Minister of Post-Secondary Education
- In office 15 September 2013 – 8 October 2014
- Premier: David Alward
- Preceded by: Martine Coulombe
- Succeeded by: Francine Landry
- In office 14 February 2006 – 3 October 2006
- Premier: Bernard Lord
- Preceded by: Madeleine Dubé
- Succeeded by: Ed Doherty

Minister of Education
- In office 12 October 2010 – 23 September 2013
- Premier: David Alward
- Preceded by: Roland Haché
- Succeeded by: Marie-Claude Blais

Member of the New Brunswick Legislative Assembly for Oromocto-Gagetown
- In office June 7, 1999 – 2006
- Preceded by: Vaughn Blaney
- Succeeded by: Riding redistributed

Member of the New Brunswick Legislative Assembly for Oromocto
- In office 2006–2014
- Preceded by: First Member
- Succeeded by: Riding redistributed

Member of the New Brunswick Legislative Assembly for Oromocto-Lincoln-Fredericton
- In office 2014–2018
- Preceded by: First Member
- Succeeded by: Mary Wilson

Dean of the Legislative Assembly of New Brunswick
- In office August 21, 2014 – August 23, 2018 Serving with David Alward (2014 – 2015) Madeleine Dubé (2014 – 2018) Trevor Holder Kirk MacDonald
- Preceded by: Dale Graham

Personal details
- Born: 3 July 1975 (age 50) Saint John, New Brunswick
- Party: Progressive Conservative
- Spouse: Krista Carr
- Children: Taylor Carr Madison Carr
- Relatives: Jack Carr, Jeff Carr (brothers)

= Jody Carr =

Canadian politician (born 1975)

Jody Rochelle Carr (born July 3, 1975) is a Canadian politician. He is a former member of the Legislative Assembly of New Brunswick, from 1999 to 2018, and served in the cabinet for part of 2006 as well as 2010-2014.

==Political career==
He first got involved with politics in 1993 just after graduating from Oromocto High School as class president by volunteering in the 1993 federal election.
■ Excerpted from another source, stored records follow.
import Mathlib

/-!
# Cyclic divisorial transfer: invariants commute with localisation at a totally ramified prime

Stub `stub_locFixed` of the local algebra behind "Király–Lütkebohmert terminal state ⟹ regular
quotient" (crux stmt-ResolutionOfSingularities-15640, line `Sketch`).

`B` a domain, `σ` a ring automorphism with `σ ^ p = 1` (`p` prime), `A = B^σ = eqLocus σ id`,
`𝔮 ⊂ B` a prime with `σ⁻¹𝔮 = 𝔮`, `𝔭 = 𝔮 ∩ A`, and `σ'` any automorphism of `B_𝔮` compatible with
`σ`.  Then the canonical local homomorphism `A_𝔭 → B_𝔮` is injective and its image is exactly the
fixed ring of `σ'`.  The proof is the classical norm argument: for `t ∈ B` the norm
`N t = ∏_{i<p} σⁱ t` is fixed by `σ`, is a multiple of `t`, say `N t = u t`, and lies outside `𝔮`
when `t` does; so every fraction `b / t ∈ B_𝔮` can be rewritten with a `σ`-invariant denominator,
`b / t = (u b) / (N t)`, and if `σ'` fixes it then `σ (u b) = u b` because `B → B_𝔮` is injective
(`B` is a domain).  Only Mathlib is used. [folklore; Bourbaki AC V §1 no. 9 Prop. 23]
-/

set_option linter.dupNamespace false

noncomputable section

namespace Summit.ResolutionOfSingularities.ResolutionOfSingularities.Theorems.WildQuotientResolution.CyclicTransfer

/-- If `σ⁻¹𝔮 = 𝔮` then every iterate of `σ` preserves membership in `𝔮`: `σⁱ b ∈ 𝔮 ↔ b ∈ 𝔮`. -/
theorem locFixed_pow_apply_mem_iff {B : Type} [CommRing B] (σ : B ≃+* B) (𝔮 : Ideal B)
    (h𝔮 : 𝔮.comap σ = 𝔮) (i : ℕ) (b : B) : (σ ^ i) b ∈ 𝔮 ↔ b ∈ 𝔮 := by
  have key : ∀ y : B, y ∈ 𝔮 ↔ σ y ∈ 𝔮 := fun y => by
    conv_lhs => rw [← h𝔮]
    exact Ideal.mem_comap
  induction i with
  | zero => rw [pow_zero, RingAut.one_apply]
  | succ i ih =>
    rw [pow_succ', RingAut.mul_apply, ← key]
    exact ih

/-- The norm `∏_{i ≤ n} σⁱ t` of `t` with respect to an automorphism `σ` with `σ ^ (n + 1) = 1`
is fixed by `σ`. -/
theorem locFixed_apply_norm {B : Type} [CommRing B] (σ : B ≃+* B) {n : ℕ} (hσ : σ ^ (n + 1) = 1)
    (t : B) :
    σ (∏ i ∈ Finset.range (n + 1), (σ ^ i) t) = ∏ i ∈ Finset.range (n + 1), (σ ^ i) t := by
  have h1 : ∀ i : ℕ, σ ((σ ^ i) t) = (σ ^ (i + 1)) t := fun i => by
    rw [pow_succ', RingAut.mul_apply]
  rw [map_prod σ]
  simp_rw [h1]
  rw [Finset.prod_range_succ, Finset.prod_range_succ', hσ, pow_zero]

/-- The norm splits off the factor `t`: `∏_{i ≤ n} σⁱ t = (∏_{i < n} σⁱ⁺¹ t) * t`. -/
theorem locFixed_norm_eq {B : Type} [CommRing B] (σ : B ≃+* B) (n : ℕ) (t : B) :
    ∏ i ∈ Finset.range (n + 1), (σ ^ i) t = (∏ i ∈ Finset.range n, (σ ^ (i + 1)) t) * t := by
  rw [Finset.prod_range_succ', pow_zero, RingAut.one_apply]

/-- A product of iterates `σ ^ (e i)` applied to an element `t ∉ 𝔮` lies outside the `σ`-stable
prime `𝔮`. -/
theorem locFixed_prod_pow_apply_notMem {B : Type} [CommRing B] (σ : B ≃+* B) (𝔮 : Ideal B)
    [𝔮.IsPrime] (h𝔮 : 𝔮.comap σ = 𝔮) {t : B} (ht : t ∉ 𝔮) (s : Finset ℕ) (e : ℕ → ℕ) :
    ∏ i ∈ s, (σ ^ e i) t ∉ 𝔮 :=
  Ideal.mem_primeCompl_iff.mp <| prod_mem fun i _ =>
    Ideal.mem_primeCompl_iff.mpr fun h => ht ((locFixed_pow_apply_mem_iff σ 𝔮 h𝔮 (e i) t).mp h)

/-- An automorphism `σ'` of `B_𝔮` compatible with `σ` fixes every fraction `a / s` whose numerator
and denominator are fixed by `σ`. -/
theorem locFixed_apply_mk' {B : Type} [CommRing B] (σ : B ≃+* B) (𝔮 : Ideal B) [𝔮.IsPrime]
    (σ' : Localization.AtPrime 𝔮 ≃+* Localization.AtPrime 𝔮)
    (hσ' : ∀ b : B, σ' (algebraMap B (Localization.AtPrime 𝔮) b) =
      algebraMap B (Localization.AtPrime 𝔮) (σ b))
    {a : B} {s : 𝔮.primeCompl} (ha : σ a = a) (hs : σ s = s) :
    σ' (IsLocalization.mk' (Localization.AtPrime 𝔮) a s) =
      IsLocalization.mk' (Localization.AtPrime 𝔮) a s := by
  rw [IsLocalization.eq_mk'_iff_mul_eq]
  calc σ' (IsLocalization.mk' (Localization.AtPrime 𝔮) a s) * algebraMap B _ s
      = σ' (IsLocalization.mk' (Localization.AtPrime 𝔮) a s) * σ' (algebraMap B _ s) := by
        rw [hσ', hs]
    _ = σ' (algebraMap B _ a) := by rw [← map_mul, IsLocalization.mk'_spec]
    _ = algebraMap B _ a := by rw [hσ', ha]

/-- **Invariants commute with localisation at a totally ramified prime.**
`B` a domain, `σ` an automorphism with `σ ^ p = 1` (`p` prime), `A = B^σ = eqLocus σ id`, `𝔮` a
prime of `B` with `σ⁻¹𝔮 = 𝔮`, `𝔭 = 𝔮 ∩ A`, and `σ'` ANY automorphism of `B_𝔮` compatible with `σ`.
Then the canonical local map `A_𝔭 → B_𝔮` is injective with image the fixed ring of `σ'`.
(Every `t ∈ B ∖ 𝔮` divides its norm `N t = ∏_{i<p} σⁱ t ∈ A ∖ 𝔭`, so `B_𝔮 = S⁻¹B` with
`S = A ∖ 𝔭`, and `(S⁻¹B)^σ = S⁻¹A` in a domain.) [folklore; Bourbaki AC V §1 no. 9 Prop. 23] -/
theorem stub_locFixed {B : Type} [CommRing B] [IsDomain B] {p : ℕ} (hp : p.Prime)
    (σ : B ≃+* B) (hσp : σ ^ p = RingEquiv.refl B)
    (𝔮 : Ideal B) [𝔮.IsPrime] (h𝔮 : 𝔮.comap σ = 𝔮)
    (σ' : Localization.AtPrime 𝔮 ≃+* Localization.AtPrime 𝔮)
    (hσ' : ∀ b : B, σ' (algebraMap B (Localization.AtPrime 𝔮) b) =
      algebraMap B (Localization.AtPrime 𝔮) (σ b)) :
    Function.Injective (Localization.localRingHom (𝔮.comap ((σ : B →+* B).eqLocus (RingHom.id B)).subtype) 𝔮
        ((σ : B →+* B).eqLocus (RingHom.id B)).subtype rfl) ∧
      (Localization.localRingHom (𝔮.comap ((σ : B →+* B).eqLocus (RingHom.id B)).subtype) 𝔮
        ((σ : B →+* B).eqLocus (RingHom.id B)).subtype rfl).range =
        (σ' : Localization.AtPrime 𝔮 →+* Localization.AtPrime 𝔮).eqLocus (RingHom.id _) := by
  -- write `p = n + 1`, so that `σ ^ (n + 1) = 1`
  obtain ⟨n, rfl⟩ : ∃ n, p = n + 1 := ⟨p - 1, (Nat.sub_add_cancel hp.one_lt.le).symm⟩
  have hσ1 : σ ^ (n + 1) = 1 := hσp
  -- `B` is a domain, so `B → B_𝔮` is injective
  have hinjL : Function.Injective (algebraMap B (Localization.AtPrime 𝔮)) :=
    IsLocalization.injective (Localization.AtPrime 𝔮) 𝔮.primeCompl_le_nonZeroDivisors
  refine ⟨?_, ?_⟩
  · -- injectivity: `a / s ↦ 0` forces `m a = 0` for some `m ∉ 𝔮`, hence `a = 0`
    rw [injective_iff_map_eq_zero]
    intro x hx
    obtain ⟨⟨a, s⟩, rfl⟩ := IsLocalization.mk'_surjective
      (𝔮.comap ((σ : B →+* B).eqLocus (RingHom.id B)).subtype).primeCompl x
    rw [Localization.localRingHom_mk', IsLocalization.mk'_eq_zero_iff] at hx
    obtain ⟨m, hm⟩ := hx
    have hm0 : (m : B) ≠ 0 := fun h => m.2 (h ▸ 𝔮.zero_mem)
    have ha' : (a : B) = 0 := (mul_eq_zero.mp hm).resolve_left hm0
    have ha : a = 0 := ZeroMemClass.coe_eq_zero.mp ha'
    rw [ha]
    exact IsLocalization.mk'_zero _
  · -- the image is the fixed ring of `σ'`
    ext x
    rw [RingHom.mem_range, RingHom.mem_eqLocus]
    constructor
    · -- `⊆`: fractions with `σ`-invariant numerator and denominator are fixed by `σ'`
      rintro ⟨y, rfl⟩
      obtain ⟨⟨a, s⟩, rfl⟩ := IsLocalization.mk'_surjective
        (𝔮.comap ((σ : B →+* B).eqLocus (RingHom.id B)).subtype).primeCompl y
      rw [Localization.localRingHom_mk']
      exact locFixed_apply_mk' σ 𝔮 σ' hσ' a.2 s.1.2
    · -- `⊇`: rewrite `b / t` as `(u b) / (N t)` with the `σ`-invariant denominator `N t = u t`
      intro hx
      obtain ⟨⟨b, t⟩, rfl⟩ := IsLocalization.mk'_surjective 𝔮.primeCompl x
      have hx' : σ' (IsLocalization.mk' (Localization.AtPrime 𝔮) b t) =
          IsLocalization.mk' (Localization.AtPrime 𝔮) b t := hx
      obtain ⟨u, hu⟩ : ∃ u : B, (∏ i ∈ Finset.range n, (σ ^ (i + 1)) (t : B)) = u := ⟨_, rfl⟩
      have hN : σ (u * t) = u * t := by
        rw [← hu, ← locFixed_norm_eq]
        exact locFixed_apply_norm σ hσ1 t
      have hu𝔮 : u ∉ 𝔮 := by
        rw [← hu]
        exact locFixed_prod_pow_apply_notMem σ 𝔮 h𝔮 t.2 _ _
      have hut : u * t ∉ 𝔮 := ‹𝔮.IsPrime›.mul_notMem hu𝔮 t.2
      have e1 : IsLocalization.mk' (Localization.AtPrime 𝔮) b t * algebraMap B _ (u * t) =
          algebraMap B _ (u * b) := by
        rw [map_mul, map_mul, mul_left_comm, IsLocalization.mk'_spec]
      -- `σ'` fixes `b / t`, hence `σ (u b) = u b` in `B_𝔮`, hence in `B`
      have hub : σ (u * b) = u * b := by
        apply hinjL
        have e2 := congrArg σ' e1
        rw [map_mul, hx', hσ', hN, hσ', e1] at e2
        exact e2.symm
      refine ⟨IsLocalization.mk' _ (⟨u * b, hub⟩ : (σ : B →+* B).eqLocus (RingHom.id B))
        (⟨⟨u * t, hN⟩, hut⟩ :
          (𝔮.comap ((σ : B →+* B).eqLocus (RingHom.id B)).subtype).primeCompl), ?_⟩
      rw [Localization.localRingHom_mk']
      refine IsLocalization.mk'_eq_of_eq ?_
      show u * (t : B) * b = (t : B) * (u * b)
      ring

end Summit.ResolutionOfSingularities.ResolutionOfSingularities.Theorems.WildQuotientResolution.CyclicTransfer

end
While still in university, Carr ran in the riding of Oromocto-Gagetown for the first time in the 1995 provincial election and was the youngest ever Progressive Conservative candidate for MLA in New Brunswick at the age of 20. Carr received 28% of the vote which was the best showing of all 8 PC candidates in the greater Fredericton Region. Though he was defeated in that election, he stayed involved in his riding and his party and co-chaired the 1997 leadership convention which elected Bernard Lord. Carr kept active in his riding while finishing his university degree at the University of New Brunswick. After graduating with a Bachelor of Business Administration Carr worked under Lord in the office of the official opposition before being elected with nearly 64% of the vote in the 1999 election at age 23. He was re-elected in 2003 with 62% of the vote.

On February 14, 2006, Carr was named to the cabinet of Bernard Lord overseeing the new portfolio of Post-secondary Education and Training.

Carr was re-elected in the new riding of Oromocto in 2006 with 66% of the vote. However, the PC Party lost government and formed the opposition despite winning the popular vote.

On November 3, 2008, Carr's twin brother, Jack, was elected to the Legislative Assembly of New Brunswick in a byelection in the electoral district of New Maryland-Sunbury West.

On September 27, 2010, Carr was re-elected with over 81% of the vote. His closest opponent garnered only 12% in the Oromocto riding.

Carr was reelected in the redistributed riding of Oromocto-Lincoln in the 2014 provincial election. His brother Jack did not stand for reelection, but was instead succeeded by their older brother Jeff.

== Personal life ==
Jody Rochelle Carr was born on July 3, 1975, in Saint John, New Brunswick. He has an older brother Jeff Carr and is the twin brother to Jack Carr. The family moved to Geary, New Brunswick, shortly after Carr's birth. Carr attended Oromocto High School and graduated in 1993. He then pursued a business degree from the University of New Brunswick.

In 2001, Carr married Krista Barker and they now have two children. In 2014, Carr went back to school to pursue a law degree and graduated in 2018. He is now a lawyer and has since opened his own law firm, Jody R. Carr Law Office.